You should copy ViT-B-32.pt to this dir.
### Start
After the dataset has been prepared, we could run the follow command to train.
> python main.py --is-train --hash-layer select --dataset coco --caption-file caption.mat --index-file index.mat --label-file label.mat --similarity-function euclidean --loss-type l2 --vartheta 0.75 --lr 0.0001 --output-dim 64 --save-dir ./result/coco/64 --clip-path ./ViT-B-32.pt --batch-size 256
## Result
![result](./data/result.png)
## Citation
```
inproceedings{10.1145/3503161.3548187,
author = {Tu, Junfeng and Liu, Xueliang and Lin, Zongxiang and Hong, Richang and Wang, Meng},
title = {Differentiable Cross-Modal Hashing via Multimodal Transformers},
year = {2022},
booktitle = {Proceedings of the 30th ACM International Conference on Multimedia},
pages = {453461},
numpages = {9},
}
```
## Acknowledegements
[CLIP](https://github.com/openai/CLIP)
[SSAH](https://github.com/lelan-li/SSAH)
[GCH](https://github.com/DeXie0808/GCH)
[AGAH](https://github.com/WendellGul/AGAH)
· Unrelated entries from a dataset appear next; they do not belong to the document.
/-- HUB–HUB ENDGAME (several apices): an `H`-connected `K ∋ a` with two distinct HUBS `h₁ ∉ K`, `h₂` as clash vertices (rim `K`-neighbours
`k₁ ~ h₁`, `k₂ ~ h₂`) cannot carry both linkages `(h₁ → b, h₂ → c)` and `(h₁ → c, h₂ → b)` by walks avoiding `K`, disjoint within each
pair (`b ≠ c` on the rim), given (L) `xCC` and (L2) `hL2` (two hubs share at most two neighbours). [folklore: Jordan curve] -/
theorem false_of_linked_hubs (hL2 : ∀ x x' u v w, hub x → hub x' → x ≠ x' → u ≠ v → u ≠ w → v ≠ w →
      H.Adj x u → H.Adj x v → H.Adj x w → H.Adj x' u → H.Adj x' v → H.Adj x' w → False)
    {K : Set (Fin n)} (hKw : ∀ s ∈ K, ∃ W : H.Walk a s, ∀ v ∈ W.support, v ∈ K)
    {h₁ h₂ b c k₁ k₂ : Fin n} (hh₁ : hub h₁) (hh₂ : hub h₂) (h12 : h₁ ≠ h₂) (hh₁K : h₁ ∉ K)
    (hb : ¬ hub b) (hc : ¬ hub c) (hbc : b ≠ c)
    (hk₁K : k₁ ∈ K) (hk₁h : ¬ hub k₁) (hk₁ : H.Adj h₁ k₁) (hk₂K : k₂ ∈ K) (hk₂h : ¬ hub k₂) (hk₂ : H.Adj h₂ k₂)
    (W₁ : H.Walk h₁ b) (W₂ : H.Walk h₂ c) (hW₁ : ∀ x ∈ W₁.support, x ∉ K) (hW₂ : ∀ x ∈ W₂.support, x ∉ K)
    (hWd : ∀ x, x ∈ W₁.support → x ∉ W₂.support)
    (W₃ : H.Walk h₁ c) (W₄ : H.Walk h₂ b) (hW₃ : ∀ x ∈ W₃.support, x ∉ K) (hW₄ : ∀ x ∈ W₄.support, x ∉ K)
    (hWd' : ∀ x, x ∈ W₃.support → x ∉ W₄.support) : False := by
  cases W₁ with
  | nil => exact hb hh₁
  | @cons _ x₁ _ hx₁ W₁' =>
  cases W₂ with
  | nil => exact hc hh₂
  | @cons _ x₃ _ hx₃ W₂' =>
  cases W₃ with
  | nil => exact hc hh₁
  | @cons _ x₂ _ hx₂ W₃' =>
  cases W₄ with
  | nil => exact hb hh₂
  | @cons _ x₄ _ hx₄ W₄' =>
  -- the second vertices are rim neighbours of the hubs, outside `K`
  have hx₁h : ¬ hub x₁ := fun e => hI h₁ x₁ hh₁ e hx₁
  have hx₂h : ¬ hub x₂ := fun e => hI h₁ x₂ hh₁ e hx₂
  have hx₃h : ¬ hub x₃ := fun e => hI h₂ x₃ hh₂ e hx₃
  have hx₄h : ¬ hub x₄ := fun e => hI h₂ x₄ hh₂ e hx₄
  have hx₁W : x₁ ∈ (SimpleGraph.Walk.cons hx₁ W₁').support := by simp
  have hx₃W : x₃ ∈ (SimpleGraph.Walk.cons hx₃ W₂').support := by simp
  have hx₂W : x₂ ∈ (SimpleGraph.Walk.cons hx₂ W₃').support := by simp
  have hx₄W : x₄ ∈ (SimpleGraph.Walk.cons hx₄ W₄').support := by simp
  have hbW₁ : b ∈ (SimpleGraph.Walk.cons hx₁ W₁').support := SimpleGraph.Walk.end_mem_support _
  have hcW₂ : c ∈ (SimpleGraph.Walk.cons hx₃ W₂').support := SimpleGraph.Walk.end_mem_support _
  have hcW₃ : c ∈ (SimpleGraph.Walk.cons hx₂ W₃').support := SimpleGraph.Walk.end_mem_support _
  have hbW₄ : b ∈ (SimpleGraph.Walk.cons hx₄ W₄').support := SimpleGraph.Walk.end_mem_support _
  have hx₁K : x₁ ∉ K := hW₁ x₁ hx₁W
  have hx₂K : x₂ ∉ K := hW₃ x₂ hx₂W
  have hx₃K : x₃ ∉ K := hW₂ x₃ hx₃W
  have hx₄K : x₄ ∉ K := hW₄ x₄ hx₄W
  have hbK : b ∉ K := hW₁ b hbW₁
  have hcK : c ∉ K := hW₂ c hcW₂
  -- vertex disequalities
  have n13 : x₁ ≠ x₃ := fun e => hWd x₁ hx₁W (e ▸ hx₃W)
  have n1c : x₁ ≠ c := fun e => hWd x₁ hx₁W (e ▸ hcW₂)
  have nb3 : b ≠ x₃ := fun e => hWd b hbW₁ (e ▸ hx₃W)
  have n24 : x₂ ≠ x₄ := fun e => hWd' x₂ hx₂W (e ▸ hx₄W)
  have n2b : x₂ ≠ b := fun e => hWd' x₂ hx₂W (e ▸ hbW₄)
  have nc4 : c ≠ x₄ := fun e => hWd' c hcW₃ (e ▸ hx₄W)
  have nk₁ : ∀ v, v ∉ K → k₁ ≠ v := fun v hv e => hv (e ▸ hk₁K)
  have nk₂ : ∀ v, v ∉ K → k₂ ≠ v := fun v hv e => hv (e ▸ hk₂K)
  -- position disequalities (cut open at `a`)
  have P : ∀ u v : Fin n, ¬ hub u → ¬ hub v → u ≠ v → (pos u - pos a).val ≠ (pos v - pos a).val :=
    fun u v hu hv huv e => huv (hpos u v hu hv (NonCrossing.rot_injective (pos a) e))
  have dbc := P b c hb hc hbc
  have d13 := P x₁ x₃ hx₁h hx₃h n13
  have d1c := P x₁ c hx₁h hc n1c
  have db3 := P b x₃ hb hx₃h nb3
  have d24 := P x₂ x₄ hx₂h hx₄h n24
  have d2b := P x₂ b hx₂h hb n2b
  have dc4 := P c x₄ hc hx₄h nc4
  have dk₁1 := P k₁ x₁ hk₁h hx₁h (nk₁ x₁ hx₁K)
  have dk₁2 := P k₁ x₂ hk₁h hx₂h (nk₁ x₂ hx₂K)
  have dk₁3 := P k₁ x₃ hk₁h hx₃h (nk₁ x₃ hx₃K)
  have dk₁4 := P k₁ x₄ hk₁h hx₄h (nk₁ x₄ hx₄K)
  have dk₂1 := P k₂ x₁ hk₂h hx₁h (nk₂ x₁ hx₁K)
  have dk₂2 := P k₂ x₂ hk₂h hx₂h (nk₂ x₂ hx₂K)
  have dk₂3 := P k₂ x₃ hk₂h hx₃h (nk₂ x₃ hx₃K)
  have dk₂4 := P k₂ x₄ hk₂h hx₄h (nk₂ x₄ hx₄K)
  -- (1) one gap of `K`: the counts of x₁, b (W₁), x₃, c (W₂), x₂, c (W₃), x₄, b (W₄) agree, and x₁ ~ x₂ through the hub h₁
  have e1 := cnt_eq_of_walk hpos hI g1 g2 g3 c1 x0 x0' xC xC' ha hKw (S' := {v | v ∈ K ∧ ¬ hub v}) (fun _ => Iff.rfl)
    (SimpleGraph.Walk.cons hx₁ W₁') hW₁ x₁ hx₁W b hbW₁ hx₁h hb
  have e2 := cnt_eq_of_walk hpos hI g1 g2 g3 c1 x0 x0' xC xC' ha hKw (S' := {v | v ∈ K ∧ ¬ hub v}) (fun _ => Iff.rfl)
    (SimpleGraph.Walk.cons hx₃ W₂') hW₂ x₃ hx₃W c hcW₂ hx₃h hc
  have e3 := cnt_eq_of_walk hpos hI g1 g2 g3 c1 x0 x0' xC xC' ha hKw (S' := {v | v ∈ K ∧ ¬ hub v}) (fun _ => Iff.rfl)
    (SimpleGraph.Walk.cons hx₂ W₃') hW₃ x₂ hx₂W c hcW₃ hx₂h hc
  have e4 := cnt_eq_of_walk hpos hI g1 g2 g3 c1 x0 x0' xC xC' ha hKw (S' := {v | v ∈ K ∧ ¬ hub v}) (fun _ => Iff.rfl)
    (SimpleGraph.Walk.cons hx₄ W₄') hW₄ x₄ hx₄W b hbW₄ hx₄h hb
  have e5 := cnt_eq_of_hubAdj hpos hI g2 g3 c1 xC xC' ha hKw (S' := {v | v ∈ K ∧ ¬ hub v}) (fun _ => Iff.rfl) hh₁ hh₁K
    hx₁K hx₂K hx₁h hx₂h hx₁ hx₂
  -- k₂ is not strictly between x₁, x₂; k₁ not strictly between x₃, x₄; k₁, k₂ not strictly between x₁, x₂ / x₃, x₄
  have g12 := NonCrossing.not_between_of_cnt_eq_pos' a _ e5 ⟨hk₂K, hk₂h⟩
  have g12' := NonCrossing.not_between_of_cnt_eq_pos' a _ e5 ⟨hk₁K, hk₁h⟩
  have g34 := NonCrossing.not_between_of_cnt_eq_pos' a _ (e2.trans (e3.symm.trans (e5.symm.trans (e1.trans e4.symm))))
    ⟨hk₁K, hk₁h⟩
  have g34' := NonCrossing.not_between_of_cnt_eq_pos' a _ (e2.trans (e3.symm.trans (e5.symm.trans (e1.trans e4.symm))))
    ⟨hk₂K, hk₂h⟩
  -- (2) the four `K ∪ supp` sets: interval facts
  have hS₁ := NonCrossing.walks_extend hKw hk₁K hk₁.symm (SimpleGraph.Walk.cons hx₁ W₁')
  have hS₂ := NonCrossing.walks_extend hKw hk₂K hk₂.symm (SimpleGraph.Walk.cons hx₃ W₂')
  have hS₃ := NonCrossing.walks_extend hKw hk₁K hk₁.symm (SimpleGraph.Walk.cons hx₂ W₃')
  have hS₄ := NonCrossing.walks_extend hKw hk₂K hk₂.symm (SimpleGraph.Walk.cons hx₄ W₄')
  have f1 := cnt_eq_of_walk hpos hI g1 g2 g3 c1 x0 x0' xC xC' ha hS₁
    (S' := {v | v ∈ K ∪ {v | v ∈ (SimpleGraph.Walk.cons hx₁ W₁').support} ∧ ¬ hub v}) (fun _ => Iff.rfl)
    (SimpleGraph.Walk.cons hx₃ W₂') (fun v hv hvS => by
      rcases hvS with hvK | hvW
      · exact hW₂ v hv hvK
      · exact hWd v hvW hv) x₃ hx₃W c hcW₂ hx₃h hc
  have f2 := cnt_eq_of_walk hpos hI g1 g2 g3 c1 x0 x0' xC xC' ha hS₂
    (S' := {v | v ∈ K ∪ {v | v ∈ (SimpleGraph.Walk.cons hx₃ W₂').support} ∧ ¬ hub v}) (fun _ => Iff.rfl)
    (SimpleGraph.Walk.cons hx₁ W₁') (fun v hv hvS => by
      rcases hvS with hvK | hvW
      · exact hW₁ v hv hvK
      · exact hWd v hv hvW) x₁ hx₁W b hbW₁ hx₁h hb
  have f3 := cnt_eq_of_walk hpos hI g1 g2 g3 c1 x0 x0' xC xC' ha hS₃
    (S' := {v | v ∈ K ∪ {v | v ∈ (SimpleGraph.Walk.cons hx₂ W₃').support} ∧ ¬ hub v}) (fun _ => Iff.rfl)
    (SimpleGraph.Walk.cons hx₄ W₄') (fun v hv hvS => by
      rcases hvS with hvK | hvW
      · exact hW₄ v hv hvK
      · exact hWd' v hvW hv) x₄ hx₄W b hbW₄ hx₄h hb
  have f4 := cnt_eq_of_walk hpos hI g1 g2 g3 c1 x0 x0' xC xC' ha hS₄
    (S' := {v | v ∈ K ∪ {v | v ∈ (SimpleGraph.Walk.cons hx₄ W₄').support} ∧ ¬ hub v}) (fun _ => Iff.rfl)
    (SimpleGraph.Walk.cons hx₂ W₃') (fun v hv hvS => by
      rcases hvS with hvK | hvW
      · exact hW₃ v hv hvK
      · exact hWd' v hv hvW) x₂ hx₂W c hcW₃ hx₂h hc
  -- interval [x₁,b] vs [x₃,c]
  have i1 := NonCrossing.not_between_of_cnt_eq_pos' a _ f1 ⟨Or.inr hx₁W, hx₁h⟩   -- x₁ ∉ (x₃,c)
  have i1' := NonCrossing.not_between_of_cnt_eq_pos' a _ f1 ⟨Or.inr hbW₁, hb⟩    -- b ∉ (x₃,c)
  have i2 := NonCrossing.not_between_of_cnt_eq_pos' a _ f2 ⟨Or.inr hx₃W, hx₃h⟩   -- x₃ ∉ (x₁,b)
  have i2' := NonCrossing.not_between_of_cnt_eq_pos' a _ f2 ⟨Or.inr hcW₂, hc⟩    -- c ∉ (x₁,b)
  -- interval [x₂,c] vs [x₄,b]
  have i3 := NonCrossing.not_between_of_cnt_eq_pos' a _ f3 ⟨Or.inr hx₂W, hx₂h⟩   -- x₂ ∉ (x₄,b)
  have i3' := NonCrossing.not_between_of_cnt_eq_pos' a _ f3 ⟨Or.inr hcW₃, hc⟩    -- c ∉ (x₄,b)
  have i4 := NonCrossing.not_between_of_cnt_eq_pos' a _ f4 ⟨Or.inr hx₄W, hx₄h⟩   -- x₄ ∉ (x₂,c)
  have i4' := NonCrossing.not_between_of_cnt_eq_pos' a _ f4 ⟨Or.inr hbW₄, hb⟩    -- b ∉ (x₂,c)
  have J₁ := arith_J db3 dbc i1 i1' i2 i2'       -- U = x₁, P = b, V = x₃, Q = c
  have J₂ := arith_J dc4 dbc.symm i3 i3' i4 i4'          -- U = x₂, P = c, V = x₄, Q = b
  -- (3) (L): hub-neighbours of one hub are not strictly between two neighbours of the other
  have s1 := sep_aux c1 xCC hh₁ hh₂ h12 hx₁h hx₂h hx₃h hk₂h hx₁ hx₂ hx₃ hk₂ (nk₂ x₃ hx₃K) g12 dk₂1 dk₂2
  have s2 := sep_aux c1 xCC hh₁ hh₂ h12 hx₁h hx₂h hx₄h hk₂h hx₁ hx₂ hx₄ hk₂ (nk₂ x₄ hx₄K) g12 dk₂1 dk₂2
  have s3 := sep_aux c1 xCC hh₂ hh₁ h12.symm hx₃h hx₄h hx₁h hk₁h hx₃ hx₄ hx₁ hk₁ (nk₁ x₁ hx₁K) g34 dk₁3 dk₁4
  have s4 := sep_aux c1 xCC hh₂ hh₁ h12.symm hx₃h hx₄h hx₂h hk₁h hx₃ hx₄ hx₂ hk₁ (nk₁ x₂ hx₂K) g34 dk₁3 dk₁4
  rcases arith_sep d24 s1 s2 s3 s4 with hsep | hsep | ⟨e14, e23⟩
  · -- x₃, x₄ weakly below x₁, x₂: then c < b from [x₁,b] ⊥ [x₃,c] and b < c from [x₂,c] ⊥ [x₄,b]
    have l1 := J₁.2 (lt_of_le_of_ne hsep.1 d13.symm)
    have l2 := J₂.2 (lt_of_le_of_ne hsep.2.2.2 d24.symm)
    exact absurd (l1.trans l2) (lt_irrefl _)
  · have l1 := J₁.1 (lt_of_le_of_ne hsep.1 d13)
    have l2 := J₂.1 (lt_of_le_of_ne hsep.2.2.2 d24)
    exact absurd (l1.trans l2) (lt_irrefl _)
  · -- the crosswise tie `x₁ = x₄`, `x₂ = x₃`
    have v14 : x₁ = x₄ := hpos x₁ x₄ hx₁h hx₄h (NonCrossing.rot_injective (pos a) e14)
    have v23 : x₂ = x₃ := hpos x₂ x₃ hx₂h hx₃h (NonCrossing.rot_injective (pos a) e23)
    have n12 : x₁ ≠ x₂ := fun e => n13 (e.trans v23)
    by_cases hk : k₁ = k₂
    · subst hk
      exact hL2 h₁ h₂ k₁ x₁ x₂ hh₁ hh₂ h12 (nk₁ x₁ hx₁K) (nk₁ x₂ hx₂K) n12 hk₁ hx₁ hx₂ hk₂ (v14 ▸ hx₄) (v23 ▸ hx₃)
    · have dk := P k₁ k₂ hk₁h hk₂h hk
      have d12 := P x₁ x₂ hx₁h hx₂h n12
      have C11 : (C h₁).Adj k₁ x₁ := c1 h₁ k₁ x₁ hh₁ (nk₁ x₁ hx₁K) hk₁h hx₁h hk₁ hx₁
      have C12 : (C h₁).Adj k₁ x₂ := c1 h₁ k₁ x₂ hh₁ (nk₁ x₂ hx₂K) hk₁h hx₂h hk₁ hx₂
      have C21 : (C h₂).Adj k₂ x₁ := c1 h₂ k₂ x₁ hh₂ (nk₂ x₁ hx₁K) hk₂h hx₁h hk₂ (v14 ▸ hx₄)
      have C22 : (C h₂).Adj k₂ x₂ := c1 h₂ k₂ x₂ hh₂ (nk₂ x₂ hx₂K) hk₂h hx₂h hk₂ (v23 ▸ hx₃)
      -- k₁, k₂ lie outside the interval spanned by x₁, x₂ (facts g12, g12'); eight order cases, each an interleaving
      obtain ⟨g12a, g12b⟩ := g12
      obtain ⟨g12a', g12b'⟩ := g12'
      rcases Nat.lt_or_gt_of_ne d12 with h12p | h12p
      · -- x₁ < x₂
        have hk₁s := outside_of g12a' dk₁1 dk₁2
        have hk₂s := outside_of g12a dk₂1 dk₂2
        rcases hk₁s with l₁ | l₁ <;> rcases hk₂s with l₂ | l₂
        · rcases Nat.lt_or_gt_of_ne dk with l | l
          · exact xCC h₁ h₂ k₁ x₁ k₂ x₂ hh₁ hh₂ h12 C11 C22 l l₂ h12p
          · exact xCC h₂ h₁ k₂ x₁ k₁ x₂ hh₂ hh₁ h12.symm C21 C12 l l₁ h12p
        · exact xCC h₁ h₂ k₁ x₂ x₁ k₂ hh₁ hh₂ h12 C12 C21.symm l₁ h12p l₂
        · exact xCC h₂ h₁ k₂ x₂ x₁ k₁ hh₂ hh₁ h12.symm C22 C11.symm l₂ h12p l₁
        · rcases Nat.lt_or_gt_of_ne dk with l | l
          · exact xCC h₁ h₂ x₁ k₁ x₂ k₂ hh₁ hh₂ h12 C11.symm C22.symm h12p l₁ l
          · exact xCC h₂ h₁ x₁ k₂ x₂ k₁ hh₂ hh₁ h12.symm C21.symm C12.symm h12p l₂ l
      · -- x₂ < x₁
        have hk₁s := outside_of g12b' dk₁2 dk₁1
        have hk₂s := outside_of g12b dk₂2 dk₂1
        rcases hk₁s with l₁ | l₁ <;> rcases hk₂s with l₂ | l₂
        · rcases Nat.lt_or_gt_of_ne dk with l | l
          · exact xCC h₁ h₂ k₁ x₂ k₂ x₁ hh₁ hh₂ h12 C12 C21 l l₂ h12p
          · exact xCC h₂ h₁ k₂ x₂ k₁ x₁ hh₂ hh₁ h12.symm C22 C11 l l₁ h12p
        · exact xCC h₁ h₂ k₁ x₁ x₂ k₂ hh₁ hh₂ h12 C11 C22.symm l₁ h12p l₂
        · exact xCC h₂ h₁ k₂ x₁ x₂ k₁ hh₂ hh₁ h12.symm C21 C12.symm l₂ h12p l₁
        · rcases Nat.lt_or_gt_of_ne dk with l | l
          · exact xCC h₁ h₂ x₂ k₁ x₁ k₂ hh₁ hh₂ h12 C12.symm C21.symm h12p l₁ l
          · exact xCC h₂ h₁ x₂ k₂ x₁ k₁ hh₂ hh₁ h12.symm C22.symm C11.symm h12p l₂ l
[DADH](https://github.com/Zjut-MultimediaPlus/DADH)
[deep-cross-modal-hashing](https://github.com/WangGodder/deep-cross-modal-hashing)
## Apologize:
*2023/03/01*
I find figure 1 with the wrong formula for the vartheta, the right one is the function (10). It has been published, so I can't fix it.